One in five cars sold globally is now electric, one in two in china, one in four in Europe and one in ten in the US. We don’t see the impact of this yet, because the composition of the fleet lags the composition of sales by around 8 years. Buckle up.
There are individual countries which have seen sales go temporarily into reverse, most notably Germany. That is mainly an artefact of the timing of regulations expiring or being applied, new compliance commitment periods, and their interactions with model cycles. Car companies who have messed up up their model cycles, as well as the usual anti-transition activists and contrarians, have seized on this to spread a slowdown narrative.
The legacy car companies in Europe and the EU are playing a dangerous game. They are simultaneously claiming people don’t want to buy EVs, while lobbying hard for tariffs and for pushing back climate targets - all the while milking existing ICE and EV models for high margins. The problem is, Chinese EVs are getting cheaper and better with every passing year. Western car sales are collapsing in China, and China has gone from 5th to 1st place in terms of global car exports. This looks increasingly like a replay of Japan’s car industry vs the West, 1970 to 1985.

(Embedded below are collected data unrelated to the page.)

import Summits.QuantumFields.BalabanUV.Beta.FP.NestedStepLawMovingBorder

/-!
# `BalabanUV.Beta.FP.NestedStepLawSliced` — road «FP» for binder row D1, RULING R-FP-48 ∕ design «ROUTE T» (owner, gen 16): THE NESTED STEP LAW FOR
# **SLICED** (GAUGE-FIXED) SYSTEMS WITH NESTED STATIC SLICES AND MOVING AVERAGING — the composite constraint `[Q₂Q₁; τ₂Q₁; τ₁]` (composite averaging,
# BLOCK axial slice applied to the block average, FINE axial slice) is the PRODUCT `P̃·[Q₁; τ₁]` with `P̃ = [[Q₂, 0],[τ₂, 0],[0, 1]]`, so the moving-border
# factorisation of `NestedStepLawMovingBorder` applies VERBATIM: `secondVar` composite = fine `kkt H [Q₁;τ₁]` + block `kkt (effForm H [Q₁;τ₁] + G♭) P̃`, EXACTLY,
# with NO dressing, NO gauge-direction data and NO Gram∕Faddeev–Popov factor — for ARBITRARY curves `H, Q₁, Q₂, G` and STATIC slices `τ₁, τ₂`

HONEST DEPENDENCY (page 1, mandatory): continuum YM on T⁴ ⇐ BetaPertH ∧ nine spine estimates (0/9 proved); BetaPertH ⇐ (D1) ∧ (D4) ∧ CAP+tail;
G-an2-4 gates asym, D1 and NE2/3/4.  HONEST FRAMING (cell contract, verbatim): «discharging `BetaPertH` makes Bałaban's UV stability UNCONDITIONAL —
a real constructive-QFT result; it is NOT the continuum limit and NOT the Clay problem.»  THIS MODULE is [folklore] block-matrix bookkeeping + one-variable
calculus over `NestedStepLawMovingBorder.secondVar_nestedStepLaw_movingBorder` ✓ (p302005) BY NAME; no `def`, no `def … : Prop`, nothing cited, 0 sorry; 0∕4 row-D1
binders; NOT SDF for the literal, NOT D1, NOT BetaPertH, NOT continuum, NOT Clay.  «not in print; our bookkeeping».

ABSOLUTE RULE (cell charter, verbatim): «No internally-minted statement may enter as a cited fact. Every hypothesis is either kernel-proved in this package or a
verbatim quotation of a PUBLISHED theorem with page reference. The manuscript(s) under audit are NOT citable for their own disputed steps — they are the thing
under adjudication; programme-internal (2001/route/tribunal) claims are never citable.»

WHY (owner toy `HOME/b2b-balaban-beta-d1-p3/toy/mb_dressed_defect_exact.py` 9fce61de242ca860, exact rational arithmetic, output 1c8353ee32eb43e6; journal
[D1P3-G16-EFP162]).  The gauge-fixed one-loop object of a blocking step is `log|det kkt (H(b), [Q(b); τ])|`: the averaging `Q(b)` MOVES with the background, the
axial slice `τ` is a STATIC linear condition, and the Faddeev–Popov factor of an axial slice is background-independent.  For the COMPOSITE step with nested gauge
fixing (fine slice `τ₁` on the fine fluctuation, block slice `τ₂` on the block average) the constraint is `[Q₂(b)Q₁(b); τ₂Q₁(b); τ₁] = P̃(b)·[Q₁(b); τ₁]`.  Hence the
UNDRESSED moving-border factorisation applies with `Q := [Q₁;τ₁]`, `P := P̃` and gives ZERO step defect for every jet — whereas the toy shows that a STATICALLY
nested-DRESSED representation of the same composite (the nested projector `Π_nest` frozen at `b = 0` while `Q₁(b)` moves) does NOT factorise
(`D″ = 0.9065…` exactly, variant V1), the defect vanishing iff the dressing's slice rows are blind to the border motion (variant V2) — the located reading for the road's
m ≥ 2 objects (R-FP-50): the composite tables must be the jets of the SLICED composite system (equivalently: a nested dressing that MOVES with the background), see
memo `N2B-DESIGN.md` §17.

CONTENTS ([folklore]; `ν` fine, `μ` block, `κ` coarse, `ρ₁` fine-slice rows, `ρ₂` block-slice rows):
* §1 `nestedSlice Q₂ τ₂ := fromBlocks (fromRows Q₂ τ₂) 0 0 1 : Matrix ((κ ⊕ ρ₂) ⊕ ρ₁) (μ ⊕ ρ₁)`-shape written INLINE (no `def`):
  `nestedSlice_mul_fromRows` — `[[Q₂,0],[τ₂,0],[0,1]]·[Q₁;τ₁] = [[Q₂Q₁; τ₂Q₁]; τ₁]`; `compForm_fromRows_blockDiag` — `compForm H [Q₁;τ₁] (G ⊕ 0) = H + Q₁ᵀGQ₁`.
* §2 calculus plumbing: `hasDerivAt_fromRows_const` (`u ↦ [Q(u); τ]`), `hasDerivAt_nestedSlice` (`u ↦ [[Q₂(u),0],[τ₂,0],[0,D]]`), `hasDerivAt_blockDiag` (`u ↦ G(u) ⊕ 0`).
* §3 **`secondVar_nestedStepLaw_sliced`** — for `C²` curves `H, Q₁, Q₂, G` (first-jet curves near `0`, second jets at `0`), static slices `τ₁, τ₂`, a block curve `E` with
  `E = effForm H [Q₁;τ₁] + (G ⊕ 0)` near `0`, a composite curve `(𝔎, 𝔔)` with `𝔎 = H + Q₁ᵀGQ₁`, `𝔔 = [[Q₂Q₁; τ₂Q₁]; τ₁]` near `0`, and the fine ∕ block systems
  non-degenerate at `0`: `secondVar` composite = `secondVar (kkt H [Q₁;τ₁])` + `secondVar (kkt E P̃)` at `0`, each with its own bordered jets (fine border jet `[Q̇₁; 0]`,
  block border jet `[[Q̇₂,0],[0,0],[0,0]]`).
Provenance: road FP OWNER b2b-balaban-beta-d1-p3 gen 16 (prover-b2b-balaban-beta-d1-p3-g16-0), 2026-08-21.  Orientation only (nothing quoted is load-bearing): nested axial
gauge fixing of composite renormalization transformations is the subject of [Balaban1987RG1] §1 (1.17)–(1.22) pp. 262–264.
-/

noncomputable section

The next few years is likely to see a titanic fight between the EU, its car companies, consumers and voters. Massive imports of Chinese EVs would be great for climate and consumers, but bad for European car companies, jobs and political careers. Can the EU keep its finger in the dyke long enough for its car companies to become competitive? Is there a solution that doesn’t see nationalist-populist parties benefit?
It was a privilege to get an hour with Colin on all things EV. Sadly, we did not have time to cover two other areas that fall into his remit at BloombergNEF - aviation and shipping, so we promised to have him back next year to talk about those. Keep an eye out for that episode, which promises to be another banger!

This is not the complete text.